I was beginning to think I was wasting my time, when I spotted a very nice female who turned out to be the Winners Female. Whatever position she took, she looked good. I’ve always thought that it is hard to take a bad picture of a good dog, and this bitch proved it. She was clean from every direction. She didn’t sag to the ground while standing informally. She moved beautifully with a strong, clean, suspended gait. Remember suspension? That feature of the breed that the over-angulated dog is incapable of achieving? She didn’t overextend, or pop her head in the effort to throw her forehand a mile beyond her nose. She didn’t drag her feet, or flat foot her way around the ring. She was absolutely the most correct dog in the ring. I think she was last place Select. She should have been Grand Victrix.
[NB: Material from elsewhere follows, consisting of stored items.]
import Literature.NumberTheory.GaloisRepresentations.AdicCompletionUnitRoots
import Literature.NumberTheory.GaloisRepresentations.LocalGlobalSubfields
import Mathlib.FieldTheory.Galois.Infinite
import HarnessLib

/-!
# Rigidity of the decomposition field and commensurable terminality of decomposition groups

Topic `NumberTheory/GaloisRepresentations`; theorems only (no definition, no named fact), in the
setting of `DecompositionGroupOfCompletion`: `K` a number field, `v` a finite place,
`K_v = v.adicCompletion K`, `ι = absClosureEmbedding K K_v : K̄ → \bar K_v`,
`res = absGaloisRestrict K K_v : Γ_{K_v} → Γ_K`, `𝔓₀ = adicCompletionPrime K v` the prime of
`\bar ℤ_K` cut out by `ι`, `D_{𝔓₀} = res (Γ_{K_v})` (`decompositionSubgroup_adicCompletionPrime_eq_range`),
`|·| = spectralNorm K_v \bar K_v`.  The *decomposition field* of `𝔓₀` is
`Z₀ = K̄ ^ {D_{𝔓₀}} = ι⁻¹(K_v)`, the field of algebraic numbers of `K_v`.

* `absGaloisRestrict_smul_eq_of_mem_range`, `mem_range_of_forall_absGaloisRestrict_smul_eq` —
  `Z₀ = ι⁻¹(K_v)` is the fixed field of `res (Γ_{K_v})`;
* `exists_eq_absClosureEmbedding_of_pow_eq` — `Z₀` is relatively algebraically closed in `K_v`
  (roots in `K_v` of `X^m - u`, `u ∈ Z₀`, lie in `Z₀`), whence `Z₀` is **henselian**;
* **`spectralNorm_absClosureEmbedding_smul_eq`** (RIGIDITY) — if `σ ∈ Γ_K` maps `Z₀` into
  `ι⁻¹(k')` for a FINITE extension `k' ⊆ \bar K_v` of `K_v`, then `|ι (σ x)| = |ι x|` for all
  `x ∈ Z₀`: `ι ∘ σ` is an isometry of the decomposition field.  (Units of `Z₀` have a power which
  is a principal unit, principal units are `ℓ^n`-th powers in `K_v` for all `n` by Hensel, their
  roots are algebraic hence in `Z₀`, so `ι σ` of a unit is `ℓ`-divisible in `k'`, hence of
  absolute value `1` by discreteness of the valuation of `k'`; a uniformiser comes from `K` and is
  fixed by `σ`.)
* **`smul_adicCompletionPrime_eq_of_relIndex_ne_zero`** — if `D_{σ 𝔓₀} ∩ D_{𝔓₀}` has finite index
  in `D_{𝔓₀}`, then `σ 𝔓₀ = 𝔓₀`: distinct primes of `K̄` have non-commensurable decomposition
  groups (the number-field case of [NSW] Cor. 12.1.3 / F. K. Schmidt's theorem, proved here
  without Henselian valuation theory: the finite-index subgroup gives the finite extension `k'`,
  rigidity makes `𝔓₀` and `σ 𝔓₀` agree on the decomposition field of `σ 𝔓₀`, above which
  `σ 𝔓₀` is the only prime — transitivity of `D_{σ𝔓₀}` on the primes above, Mathlib
  `Algebra.IsInvariant.exists_smul_of_under_eq_of_profinite`);
* **`commensurator_decompositionSubgroup_adicCompletionPrime`**,
  `commensurator_decompositionSubgroup_eq_of_mem_primesAbove` — **decomposition groups of
  nonarchimedean primes of `K̄` are commensurably terminal in `Γ_K`**: `C_{Γ_K}(D_𝔓) = D_𝔓`
  (Mochizuki, *The absolute anabelian geometry of hyperbolic curves* (2004), Thm. 1.1.1 (i),
  "a formal consequence of [NSW], Corollary 12.1.3").

## References

* J. Neukirch, A. Schmidt, K. Wingberg, *Cohomology of Number Fields*, Grundlehren 323 (2nd ed.
  2008), Cor. 12.1.3. [NSW2008]
* S. Mochizuki, *The absolute anabelian geometry of hyperbolic curves*, Galois theory and modular
  forms, Kluwer (2004), Thm. 1.1.1 (i). [MochizukiAbsAnab2004]
* J. Neukirch, *Algebraic Number Theory*, Grundlehren 322 (1999), Ch. II §9 (9.6) (decomposition
  group and completion), §6 (henselian fields). [NeukirchANT1999]
-/

noncomputable section

open scoped NumberField Pointwise Valued
open Field IsDedekindDomain Polynomial

universe u

namespace Literature.NumberTheory.GaloisRepresentations

variable (K : Type u) [Field K] [NumberField K] (v : HeightOneSpectrum (𝓞 K))

/-! ### The decomposition field `Z₀ = ι⁻¹(K_v)` -/

/-- Elements of `Z₀ = ι⁻¹(K_v)` are fixed by `res (Γ_{K_v}) = D_{𝔓₀}`: if `ι x ∈ K_v` then
`res τ • x = x` for every `τ ∈ Γ_{K_v}`. Neukirch, *Algebraic Number Theory*, Ch. II §9 (9.6).
[cite: NeukirchANT1999, Ch. II §9 Prop. (9.6)] -/
theorem absGaloisRestrict_smul_eq_of_mem_range (τ : absoluteGaloisGroup (v.adicCompletion K))
    {x : AlgebraicClosure K}
    (hx : absClosureEmbedding K (v.adicCompletion K) x ∈
      Set.range (algebraMap (v.adicCompletion K) (AlgebraicClosure (v.adicCompletion K)))) :
    absGaloisRestrict K (v.adicCompletion K) τ • x = x := by
  apply (absClosureEmbedding K (v.adicCompletion K)).injective
  change absClosureEmbedding K (v.adicCompletion K) (absGaloisRestrict K (v.adicCompletion K) τ • x) =
    absClosureEmbedding K (v.adicCompletion K) x
  obtain ⟨y, hy⟩ := hx
  rw [absGaloisRestrict_apply_smul, ← hy, absoluteGaloisGroup.smul_def]
  exact AlgEquiv.commutes _ y

/-- Conversely, an element of `K̄` fixed by `res (Γ_{K_v})` lies in `Z₀ = ι⁻¹(K_v)` (the fixed
field of `Γ_{K_v}` in `\bar K_v` is `K_v`, infinite Galois theory).  Hence `Z₀` is the
decomposition field `K̄^{D_{𝔓₀}}`. Neukirch, *Algebraic Number Theory*, Ch. II §9 (9.6).
[cite: NeukirchANT1999, Ch. II §9 Prop. (9.6)] -/
theorem mem_range_of_forall_absGaloisRestrict_smul_eq {x : AlgebraicClosure K}
    (h : ∀ τ : absoluteGaloisGroup (v.adicCompletion K),
      absGaloisRestrict K (v.adicCompletion K) τ • x = x) :
    absClosureEmbedding K (v.adicCompletion K) x ∈
      Set.range (algebraMap (v.adicCompletion K) (AlgebraicClosure (v.adicCompletion K))) := by
  haveI : CharZero (v.adicCompletion K) :=
    charZero_of_injective_algebraMap (algebraMap K (v.adicCompletion K)).injective
  haveI : IsGalois (v.adicCompletion K) (AlgebraicClosure (v.adicCompletion K)) := {}
  rw [InfiniteGalois.mem_range_algebraMap_iff_fixed]
  intro f
  have h2 := congrArg (absClosureEmbedding K (v.adicCompletion K))
    (h ((absoluteGaloisGroup.toAlgEquiv (v.adicCompletion K)).symm f))
  rwa [absGaloisRestrict_apply_smul, absoluteGaloisGroup.toAlgEquiv_symm_apply] at h2

/-- **`Z₀` is relatively algebraically closed in `K_v`** (roots): if `r ∈ K_v` satisfies
`r ^ m = ι u` for some `u ∈ K̄`, then `r = ι z` with `z ∈ K̄`, `z ^ m = u` (and `z ∈ Z₀`): `r`
is algebraic over `K`, and every `K`-algebraic element of `\bar K_v` lies in `ι(K̄)`
(`mem_range_of_aeval_eq_zero`).  This is the henselian property of the decomposition field.
Neukirch, *Algebraic Number Theory*, Ch. II §6 and §9. [cite: NeukirchANT1999, Ch. II §9 Prop. (9.6)] -/
theorem exists_eq_absClosureEmbedding_of_pow_eq {r : v.adicCompletion K} {u : AlgebraicClosure K}
    {m : ℕ} (hm : 0 < m)
    (h : algebraMap (v.adicCompletion K) (AlgebraicClosure (v.adicCompletion K)) r ^ m =
      absClosureEmbedding K (v.adicCompletion K) u) :
    ∃ z : AlgebraicClosure K, absClosureEmbedding K (v.adicCompletion K) z =
        algebraMap (v.adicCompletion K) (AlgebraicClosure (v.adicCompletion K)) r ∧ z ^ m = u := by
  have hint : IsIntegral K u := Algebra.IsIntegral.isIntegral u
  have hg0 : (minpoly K u).comp (X ^ m) ≠ 0 := by
    rw [Ne, comp_eq_zero_iff, not_or]
    refine ⟨minpoly.ne_zero hint, ?_⟩
    rintro ⟨_, hX⟩
    have := congrArg natDegree hX
    rw [natDegree_X_pow, natDegree_C] at this
    exact hm.ne' this
  have haeval : aeval (algebraMap (v.adicCompletion K) (AlgebraicClosure (v.adicCompletion K)) r)
      ((minpoly K u).comp (X ^ m)) = 0 := by
    rw [aeval_comp, aeval_X_pow, h, aeval_algHom_apply, minpoly.aeval, map_zero]
  obtain ⟨z, hz⟩ := mem_range_of_aeval_eq_zero (absClosureEmbedding K (v.adicCompletion K)) hg0 haeval
  refine ⟨z, hz, (absClosureEmbedding K (v.adicCompletion K)).injective ?_⟩
  change absClosureEmbedding K (v.adicCompletion K) (z ^ m) = absClosureEmbedding K (v.adicCompletion K) u
  rw [map_pow, hz, h]

/-! ### Rigidity: `ι ∘ σ` is an isometry of the decomposition field -/

/-- **Rigidity of the decomposition field.**  Let `σ ∈ Γ_K` and let `k' ⊆ \bar K_v` be a FINITE
extension of `K_v` such that `ι (σ x) ∈ k'` whenever `ι x ∈ K_v` (i.e. `σ` maps the
decomposition field `Z₀ = ι⁻¹(K_v)` into `ι⁻¹(k')`).  Then `|ι (σ x)| = |ι x|` for every `x ∈ Z₀`.
Proof: write `x = ϖ^{-n} w` with `ϖ ∈ K` a uniformiser (fixed by `σ`) and `w ∈ Z₀` a unit; a power
`u = w^N` is a principal unit, hence (Hensel, and roots are algebraic) an `ℓ^j`-th power in `Z₀`
for every `j`, `ℓ` a prime invertible at `v`; so `ι (σ u)` is `ℓ`-divisible in `k'`, whose
valuation is discrete: `|ι (σ u)| = 1`.  (The number-field case of the fact that a henselian
field admits no second henselian valuation, F. K. Schmidt; cf. [NSW] 12.1.3.)
[cite: NeukirchANT1999, Ch. II §6 and §9 Prop. (9.6)] -/
theorem spectralNorm_absClosureEmbedding_smul_eq (σ : absoluteGaloisGroup K)
    (k' : IntermediateField (v.adicCompletion K) (AlgebraicClosure (v.adicCompletion K)))
    [FiniteDimensional (v.adicCompletion K) k']
    (hσ : ∀ x : AlgebraicClosure K,
      absClosureEmbedding K (v.adicCompletion K) x ∈
          Set.range (algebraMap (v.adicCompletion K) (AlgebraicClosure (v.adicCompletion K))) →
        absClosureEmbedding K (v.adicCompletion K) (σ • x) ∈ k')
    {x : AlgebraicClosure K}
    (hx : absClosureEmbedding K (v.adicCompletion K) x ∈
      Set.range (algebraMap (v.adicCompletion K) (AlgebraicClosure (v.adicCompletion K)))) :
    spectralNorm (v.adicCompletion K) (AlgebraicClosure (v.adicCompletion K))
        (absClosureEmbedding K (v.adicCompletion K) (σ • x)) =
      spectralNorm (v.adicCompletion K) (AlgebraicClosure (v.adicCompletion K))
        (absClosureEmbedding K (v.adicCompletion K) x) := by
  letI : NormedField (AlgebraicClosure (v.adicCompletion K)) :=
    spectralNorm.normedField (v.adicCompletion K) (AlgebraicClosure (v.adicCompletion K))
  -- notation inside the proof: `ι`, and norms `‖z‖ = spectralNorm _ _ z` (definitionally)
  set ι := absClosureEmbedding K (v.adicCompletion K) with hι
  change ‖ι (σ • x)‖ = ‖ι x‖
  have hnorm_alg : ∀ y : v.adicCompletion K,
      ‖algebraMap (v.adicCompletion K) (AlgebraicClosure (v.adicCompletion K)) y‖ = ‖y‖ := fun y =>
    spectralNorm_extends y
  -- `σ` fixes `K`
  have hσK : ∀ c : K, σ • algebraMap K (AlgebraicClosure K) c = algebraMap K (AlgebraicClosure K) c :=
    fun c => by rw [absoluteGaloisGroup.smul_def]; exact AlgEquiv.commutes _ c
  have hιK : ∀ c : K, ι (algebraMap K (AlgebraicClosure K) c) =
      algebraMap (v.adicCompletion K) (AlgebraicClosure (v.adicCompletion K))
        (algebraMap K (v.adicCompletion K) c) := fun c => by
    rw [hι, AlgHom.commutes,
      IsScalarTower.algebraMap_apply K (v.adicCompletion K) (AlgebraicClosure (v.adicCompletion K))]
  by_cases hx0 : x = 0
  · rw [hx0, smul_zero]
  obtain ⟨y, hy⟩ := hx
  have hy0 : y ≠ 0 := by
    rintro rfl
    rw [map_zero] at hy
    exact hx0 (ι.injective (by rw [map_zero]; exact hy.symm))
  -- a uniformiser `ϖ ∈ K` and the exponent `n` of `x`
  have hq0 : (0 : ℝ) < ((Ideal.absNorm v.asIdeal : ℕ) : ℝ) :=
    lt_trans zero_lt_one (one_lt_absNorm_real K v)
  obtain ⟨ϖ, hϖ⟩ := exists_norm_algebraMap_eq_inv K v
  obtain ⟨n, hn⟩ := exists_norm_eq_zpow K v hy0
  have hϖ0 : algebraMap K (v.adicCompletion K) ϖ ≠ 0 := by
    intro h0
    rw [h0, norm_zero] at hϖ
    exact (inv_pos.mpr hq0).ne hϖ
  set ϖbar : AlgebraicClosure K := algebraMap K (AlgebraicClosure K) ϖ with hϖbar
  have hιϖ : ι ϖbar = algebraMap (v.adicCompletion K) (AlgebraicClosure (v.adicCompletion K))
      (algebraMap K (v.adicCompletion K) ϖ) := hιK ϖ
  have hϖbar0 : ϖbar ≠ 0 := by
    intro h0
    apply hϖ0
    have := congrArg ι h0
    rw [map_zero, hιϖ] at this
    exact (algebraMap (v.adicCompletion K) (AlgebraicClosure (v.adicCompletion K))).injective
      (by rw [map_zero]; exact this)
  have hσϖn : σ • ϖbar ^ n = ϖbar ^ n := by
    rw [absoluteGaloisGroup.smul_def, map_zpow₀, ← absoluteGaloisGroup.smul_def, hϖbar, hσK]
  -- the unit part `w = x * ϖ ^ n`
  set w : AlgebraicClosure K := x * ϖbar ^ n with hw
  set yw : v.adicCompletion K := y * algebraMap K (v.adicCompletion K) ϖ ^ n with hyw
  have hιw : ι w = algebraMap (v.adicCompletion K) (AlgebraicClosure (v.adicCompletion K)) yw := by
    rw [hw, map_mul, map_zpow₀, ← hy, hιϖ, hyw, map_mul, map_zpow₀]
  have hyw1 : ‖yw‖ = 1 := by
    rw [hyw, norm_mul, norm_zpow, hn, hϖ, inv_zpow, mul_inv_cancel₀ (zpow_ne_zero n hq0.ne')]
  have hw0 : w ≠ 0 := mul_ne_zero hx0 (zpow_ne_zero n hϖbar0)
  -- units of `Z₀` go to units: `‖ι (σ • w)‖ = 1`
  have hunit : ‖ι (σ • w)‖ = 1 := by
    obtain ⟨N, hNpos, hN⟩ := exists_pos_forall_norm_pow_sub_one_lt K v
    obtain ⟨ℓ, hℓ, hℓu⟩ := exists_prime_isUnit_natCast K v
    have hpu : ‖yw ^ N - 1‖ < 1 := hN yw hyw1
    set u : AlgebraicClosure K := w ^ N with hu
    have hu0 : u ≠ 0 := pow_ne_zero N hw0
    have hιu : ι u = algebraMap (v.adicCompletion K) (AlgebraicClosure (v.adicCompletion K))
        (yw ^ N) := by
      rw [hu, map_pow, hιw, map_pow]
    -- `u` is an `ℓ^j`-th power in `Z₀` for every `j`
    have hroots : ∀ j : ℕ, ∃ z : AlgebraicClosure K,
        ι z ∈ Set.range (algebraMap (v.adicCompletion K) (AlgebraicClosure (v.adicCompletion K))) ∧
          z ^ (ℓ ^ j) = u := by
      intro j
      have hunitj : IsUnit (((ℓ ^ j : ℕ) : ℕ) : v.adicCompletionIntegers K) := by
        rw [Nat.cast_pow]
        exact hℓu.pow j
      obtain ⟨r, hr⟩ := exists_pow_eq_of_norm_sub_one_lt K v hpu hunitj
      have hr' : algebraMap (v.adicCompletion K) (AlgebraicClosure (v.adicCompletion K)) r ^ (ℓ ^ j) =
          ι u := by
        rw [← map_pow, hr, hιu]
      obtain ⟨z, hz, hzu⟩ := exists_eq_absClosureEmbedding_of_pow_eq K v (pow_pos hℓ.pos j) hr'
      exact ⟨z, ⟨r, hz.symm⟩, hzu⟩
    -- hence `ι (σ • u)` is `ℓ`-divisible in `k'`
    have hσu_mem : ι (σ • u) ∈ k' := hσ u ⟨yw ^ N, hιu.symm⟩
    have hσu0 : ι (σ • u) ≠ 0 := by
      have h1 : σ • u ≠ 0 := (smul_ne_zero_iff_ne σ).mpr hu0
      exact fun h0 => h1 (ι.injective (h0.trans (map_zero ι).symm))
    have hdiv : ∀ j : ℕ, ∃ s ∈ k', s ^ (ℓ ^ j) = ι (σ • u) := by
      intro j
      obtain ⟨z, hz, hzu⟩ := hroots j
      refine ⟨ι (σ • z), hσ z hz, ?_⟩
      rw [← map_pow, ← smul_pow', hzu]
    have h1 : spectralNorm (v.adicCompletion K) (AlgebraicClosure (v.adicCompletion K)) (ι (σ • u)) = 1 :=
      spectralNorm_eq_one_of_forall_exists_pow_eq K v k' hℓ hσu_mem hσu0 hdiv
    change ‖ι (σ • u)‖ = 1 at h1
    rw [hu, smul_pow', map_pow, norm_pow] at h1
    exact (pow_eq_one_iff_of_nonneg (norm_nonneg _) hNpos.ne').mp h1
  -- and `‖ι w‖ = 1`
  have hw1 : ‖ι w‖ = 1 := by rw [hιw, hnorm_alg, hyw1]
  -- `σ` fixes `ϖ`, so `ι (σ • w) = ι (σ • x) * ι ϖ ^ n`
  have hσw : ι (σ • w) = ι (σ • x) * ι ϖbar ^ n := by
    rw [hw, smul_mul', map_mul, hσϖn, map_zpow₀]
  have hιϖ0 : ‖ι ϖbar‖ ≠ 0 :=
    norm_ne_zero_iff.mpr fun h0 => hϖbar0 (ι.injective (h0.trans (map_zero ι).symm))
  have e1 : ‖ι (σ • x)‖ * ‖ι ϖbar‖ ^ n = 1 := by
    rw [← norm_zpow, ← norm_mul, ← hσw, hunit]
  have e2 : ‖ι x‖ * ‖ι ϖbar‖ ^ n = 1 := by
    rw [← norm_zpow, ← norm_mul, ← map_zpow₀, ← map_mul, ← hw, hw1]
  exact mul_right_cancel₀ (zpow_ne_zero n hιϖ0) (e1.trans e2.symm)

end Literature.NumberTheory.GaloisRepresentations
Unfortunately, a really good dog will always look underdone when in the ring with extreme dogs. They don’t have the exaggerated stride length, so they appear short-strided by comparison. They don’t have the extremely sloping topline or steep croup, so they look higher in the rear. Judges hate that, at least some do. Plus so many specialty dogs are over-sized; the bigger the dog, the longer the legs and the longer the stride. And because the over-done dogs cannot suspend, they resort to speed. The result is all the flash that so many judges reward, and audiences love. It takes a really brave judge to put up a correct dog. It’s too bad judges don’t have the six to eight hours of gaiting that would leave the extreme dogs struggling and the correct dogs still working.

Fortunately I was able to spend time in the ring with this female, getting reference photos of her standing and gaiting. Informal or posed, she always looked good.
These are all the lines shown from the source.